Lake Tahoe Vacation Resort
Numerous instances of improper installation or construction techniques by the contractor were discovered at Lake Tahoe Vacation Resort. These construction defects have resulted or may result in some structural defects, including water intrusion in the roof and the parking garage and in the bathrooms and exterior walls of a significant number of units at the resort. In order to secure the correction of these defects, the Developer filed an action against the contractor seeking repairs and in some instances replacement of physical components of the resort and correction of the effects of any resulting defects and/or water intrusion. This action settled for $25 million. The repairs are underway at the resort and are anticipated to be completed by the end of 2015. The use of the affected units may be temporarily interrupted during the course of making the repairs.
All or portions of the Lake Tahoe Vacation Resort are located within a Very High Fire Hazard Severity Zone. Prospective purchasers are provided with a separate disclosure document required under California Government Code Section 51183.5.
San Xxxx Bay Inn
All or portions of the San Xxxx Bay Inn resort are located within a Special Flood Hazard Area, as designated by the Federal Emergency Management Agency. Prospective purchasers are provided with a separate disclosure document required under California Government Code Section 8589.3.
The resort also lies within an Area of Potential Flooding as shown on an inundation map. Purchasers are provided with a separate disclosure document required under California Government Code Section 8589.4.

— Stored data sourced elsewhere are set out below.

/-! ## §3 The Schrödinger–Leray section on the integral generators -/

include hΦ₀ in
/-- **`r(m(a)) 1_{𝒪^ι} = 1_{𝒪^ι}`** for the Schrödinger–Leray section, `[a], [a⁻¹] ∈ M_ι(𝒪)`.
[cite: MoeglinVignerasWaldspurger1987, Chap. 2 II.10; Rangarao1993, Lemma 3.2 (3.7)] -/
theorem schrodingerLeraySection_leviSp_integersIndicator (hψ : ψ.IsContinuousNontrivial) (hm0 : ψ.HasConductorExp 0)
    (hμ : IsSelfDualMeasure ψ μ) (a : (ι → F) ≃ₗ[F] (ι → F))
    (ha : ∀ i j, LinearMap.toMatrix' (a : (ι → F) →ₗ[F] (ι → F)) i j ∈ primePowBall F 0)
    (ha' : ∀ i j, LinearMap.toMatrix' (a.symm : (ι → F) →ₗ[F] (ι → F)) i j ∈ primePowBall F 0) :
    schrodingerLeraySection hl μ hψ hm0 hμ
        (leviSp (dotProductBilin F F (m := ι)) a (dualLeviPi a) (dotProductBilin_apply_dualLeviPi a)) Φ₀ = Φ₀ := by
  rw [schrodingerLeraySection_leviSp hl μ hψ hm0 hμ, leviOpPi_integersIndicator Φ₀ hΦ₀ a ha ha']

include hΦ₀ in
/-- **`r(n(c)) 1_{𝒪^ι} = 1_{𝒪^ι}`** for the Schrödinger–Leray section, `[c] ∈ M_ι(𝒪)` symmetric, `½ ∈ 𝒪`.
[cite: MoeglinVignerasWaldspurger1987, Chap. 2 II.10; Rangarao1993, Lemma 3.2 (3.8)] -/
theorem schrodingerLeraySection_unipotentSp_integersIndicator (hψ : ψ.IsContinuousNontrivial)
    (hm0 : ψ.HasConductorExp 0) (hμ : IsSelfDualMeasure ψ μ) (h2 : (⅟(2 : F) : F) ∈ primePowBall F 0)
    (c : (ι → F) →ₗ[F] (ι → F)) (hcs : ∀ x x' : ι → F, dotProductBilin F F x (c x') = dotProductBilin F F x' (c x))
    (hc : ∀ i j, LinearMap.toMatrix' c i j ∈ primePowBall F 0) :
    schrodingerLeraySection hl μ hψ hm0 hμ (unipotentSp (dotProductBilin F F (m := ι)) c hcs) Φ₀ = Φ₀ := by
  rw [schrodingerLeraySection_unipotentSp hl μ hψ hm0 hμ, unipOpPi_integersIndicator hl Φ₀ hΦ₀ hm0 h2 c hc]

include hΦ₀ in
/-- **`r(m(a) n(c)) 1_{𝒪^ι} = 1_{𝒪^ι}`** — the section on an integral point of the Siegel parabolic `P_{ℓ_Y}`.
[cite: MoeglinVignerasWaldspurger1987, Chap. 2 II.10; Rangarao1993, Lemma 3.2] -/
theorem schrodingerLeraySection_leviSp_mul_unipotentSp_integersIndicator (hψ : ψ.IsContinuousNontrivial)
    (hm0 : ψ.HasConductorExp 0) (hμ : IsSelfDualMeasure ψ μ) (h2 : (⅟(2 : F) : F) ∈ primePowBall F 0)
    (a : (ι → F) ≃ₗ[F] (ι → F))
    (ha : ∀ i j, LinearMap.toMatrix' (a : (ι → F) →ₗ[F] (ι → F)) i j ∈ primePowBall F 0)
    (ha' : ∀ i j, LinearMap.toMatrix' (a.symm : (ι → F) →ₗ[F] (ι → F)) i j ∈ primePowBall F 0)
    (c : (ι → F) →ₗ[F] (ι → F)) (hcs : ∀ x x' : ι → F, dotProductBilin F F x (c x') = dotProductBilin F F x' (c x))
    (hc : ∀ i j, LinearMap.toMatrix' c i j ∈ primePowBall F 0) :
    schrodingerLeraySection hl μ hψ hm0 hμ
        (leviSp (dotProductBilin F F (m := ι)) a (dualLeviPi a) (dotProductBilin_apply_dualLeviPi a) *
          unipotentSp (dotProductBilin F F (m := ι)) c hcs) Φ₀ = Φ₀ := by
  rw [schrodingerLeraySection_leviSp_mul_unipotentSp hl μ hψ hm0 hμ a c hcs, LinearEquiv.mul_apply,
    unipOpPi_integersIndicator hl Φ₀ hΦ₀ hm0 h2 c hc, leviOpPi_integersIndicator Φ₀ hΦ₀ a ha ha']

include hΦ₀ in
/-- **`r(w) 1_{𝒪^ι} = 𝓕 1_{𝒪^ι} = 1_{𝒪^ι}`** for the Schrödinger–Leray section (conductor `𝒪`, self-dual measure).
[cite: MoeglinVignerasWaldspurger1987, Chap. 2 II.10; Rangarao1993, Lemma 3.2 (3.9); Weil1964, n° 19–20] -/
theorem schrodingerLeraySection_weylSp_integersIndicator (hψ : ψ.IsContinuousNontrivial) (hm0 : ψ.HasConductorExp 0)
    (hμ : IsSelfDualMeasure ψ μ) :
    schrodingerLeraySection hl μ hψ hm0 hμ
        (weylSp (dotProductBilin F F (m := ι)) (LinearEquiv.refl F (ι → F)) (LinearEquiv.neg F)
          dotProductBilin_refl_neg') Φ₀ = Φ₀ := by
  rw [schrodingerLeraySection_weylSp hl μ hψ hm0 hμ, fourierOpPi_integersIndicator_of_isSelfDualMeasure μ Φ₀ hΦ₀ hψ hm0 hμ]

include hΦ₀ in
/-- **`r(p₁ w p₂) 1_{𝒪^ι} = 1_{𝒪^ι}`** for integral `p₁ = m(a₁) n(c₁)`, `p₂ = m(a₂) n(c₂)` — the section on an
integral point of the big cell `P w P`. [cite: MoeglinVignerasWaldspurger1987, Chap. 2 II.10; Rangarao1993, Thm 3.5 (1)] -/
theorem schrodingerLeraySection_parabolic_weylSp_parabolic_integersIndicator (hψ : ψ.IsContinuousNontrivial)
    (hm0 : ψ.HasConductorExp 0) (hμ : IsSelfDualMeasure ψ μ) (h2 : (⅟(2 : F) : F) ∈ primePowBall F 0)
    (a₁ a₂ : (ι → F) ≃ₗ[F] (ι → F))
    (ha₁ : ∀ i j, LinearMap.toMatrix' (a₁ : (ι → F) →ₗ[F] (ι → F)) i j ∈ primePowBall F 0)
    (ha₁' : ∀ i j, LinearMap.toMatrix' (a₁.symm : (ι → F) →ₗ[F] (ι → F)) i j ∈ primePowBall F 0)
    (ha₂ : ∀ i j, LinearMap.toMatrix' (a₂ : (ι → F) →ₗ[F] (ι → F)) i j ∈ primePowBall F 0)
    (ha₂' : ∀ i j, LinearMap.toMatrix' (a₂.symm : (ι → F) →ₗ[F] (ι → F)) i j ∈ primePowBall F 0)
    (c₁ c₂ : (ι → F) →ₗ[F] (ι → F))
    (hc₁s : ∀ x x' : ι → F, dotProductBilin F F x (c₁ x') = dotProductBilin F F x' (c₁ x))
    (hc₂s : ∀ x x' : ι → F, dotProductBilin F F x (c₂ x') = dotProductBilin F F x' (c₂ x))
    (hc₁ : ∀ i j, LinearMap.toMatrix' c₁ i j ∈ primePowBall F 0)
    (hc₂ : ∀ i j, LinearMap.toMatrix' c₂ i j ∈ primePowBall F 0) :
    schrodingerLeraySection hl μ hψ hm0 hμ
        (leviSp (dotProductBilin F F (m := ι)) a₁ (dualLeviPi a₁) (dotProductBilin_apply_dualLeviPi a₁) *
            unipotentSp (dotProductBilin F F (m := ι)) c₁ hc₁s *
          weylSp (dotProductBilin F F (m := ι)) (LinearEquiv.refl F (ι → F)) (LinearEquiv.neg F)
            dotProductBilin_refl_neg' *
          (leviSp (dotProductBilin F F (m := ι)) a₂ (dualLeviPi a₂) (dotProductBilin_apply_dualLeviPi a₂) *
            unipotentSp (dotProductBilin F F (m := ι)) c₂ hc₂s)) Φ₀ = Φ₀ := by
  have hp₁ : Submodule.map (((leviSp (dotProductBilin F F (m := ι)) a₁ (dualLeviPi a₁) (dotProductBilin_apply_dualLeviPi a₁) *
      unipotentSp (dotProductBilin F F (m := ι)) c₁ hc₁s : symplecticGroup (polar (dotProductBilin F F (m := ι)))) :
        ((ι → F) × (ι → F)) ≃ₗ[F] ((ι → F) × (ι → F))) : ((ι → F) × (ι → F)) →ₗ[F] ((ι → F) × (ι → F)))
      (Submodule.prod (⊥ : Submodule F (ι → F)) (⊤ : Submodule F (ι → F))) =
        Submodule.prod (⊥ : Submodule F (ι → F)) (⊤ : Submodule F (ι → F)) :=
    map_prod_bot_top_eq_of _ fun v => by
      rw [Subgroup.coe_mul, LinearEquiv.mul_apply, coe_leviSp_apply, coe_unipotentSp, unipotentσ_apply]
      exact a₁.map_eq_zero_iff
  have hp₂ : Submodule.map (((leviSp (dotProductBilin F F (m := ι)) a₂ (dualLeviPi a₂) (dotProductBilin_apply_dualLeviPi a₂) *
      unipotentSp (dotProductBilin F F (m := ι)) c₂ hc₂s : symplecticGroup (polar (dotProductBilin F F (m := ι)))) :
        ((ι → F) × (ι → F)) ≃ₗ[F] ((ι → F) × (ι → F))) : ((ι → F) × (ι → F)) →ₗ[F] ((ι → F) × (ι → F)))
      (Submodule.prod (⊥ : Submodule F (ι → F)) (⊤ : Submodule F (ι → F))) =
        Submodule.prod (⊥ : Submodule F (ι → F)) (⊤ : Submodule F (ι → F)) :=
    map_prod_bot_top_eq_of _ fun v => by
      rw [Subgroup.coe_mul, LinearEquiv.mul_apply, coe_leviSp_apply, coe_unipotentSp, unipotentσ_apply]
      exact a₂.map_eq_zero_iff
  rw [schrodingerLeraySection_parabolic_weylSp_parabolic hl μ hψ hm0 hμ hp₁ hp₂, LinearEquiv.mul_apply,
    LinearEquiv.mul_apply, schrodingerLeraySection_leviSp_mul_unipotentSp hl μ hψ hm0 hμ a₂ c₂ hc₂s,
    LinearEquiv.mul_apply, unipOpPi_integersIndicator hl Φ₀ hΦ₀ hm0 h2 c₂ hc₂, leviOpPi_integersIndicator Φ₀ hΦ₀ a₂ ha₂ ha₂',
    fourierOpPi_integersIndicator_of_isSelfDualMeasure μ Φ₀ hΦ₀ hψ hm0 hμ,
    schrodingerLeraySection_leviSp_mul_unipotentSp hl μ hψ hm0 hμ a₁ c₁ hc₁s, LinearEquiv.mul_apply,
    unipOpPi_integersIndicator hl Φ₀ hΦ₀ hm0 h2 c₁ hc₁, leviOpPi_integersIndicator Φ₀ hΦ₀ a₁ ha₁ ha₁']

The resort is also located within five (5) miles of the Diablo Canyon nuclear power plant. It is within the basic emergency planning zone, the area surrounding each of California’s nuclear power plants, in which both state and federal governments require planning to protect the public in the unlikely event of a serious accident at the plant. Plans for public information and for a full range of protective actions, including evacuation, have been developed by local emergency services offices.
Scottsdale Links
There are currently ten (10) units dedicated to Diamond Resorts U.S. Collection that are actually not available for guest use and points being sold against this inventory are not supported because these units are being utilized for back office operations. In the meantime, Diamond Resorts U.S. Collection Development, LLC (the “DRUSC”) has used developer space to accommodate owner requests and maintain the one-to-one property to points ratio required by law.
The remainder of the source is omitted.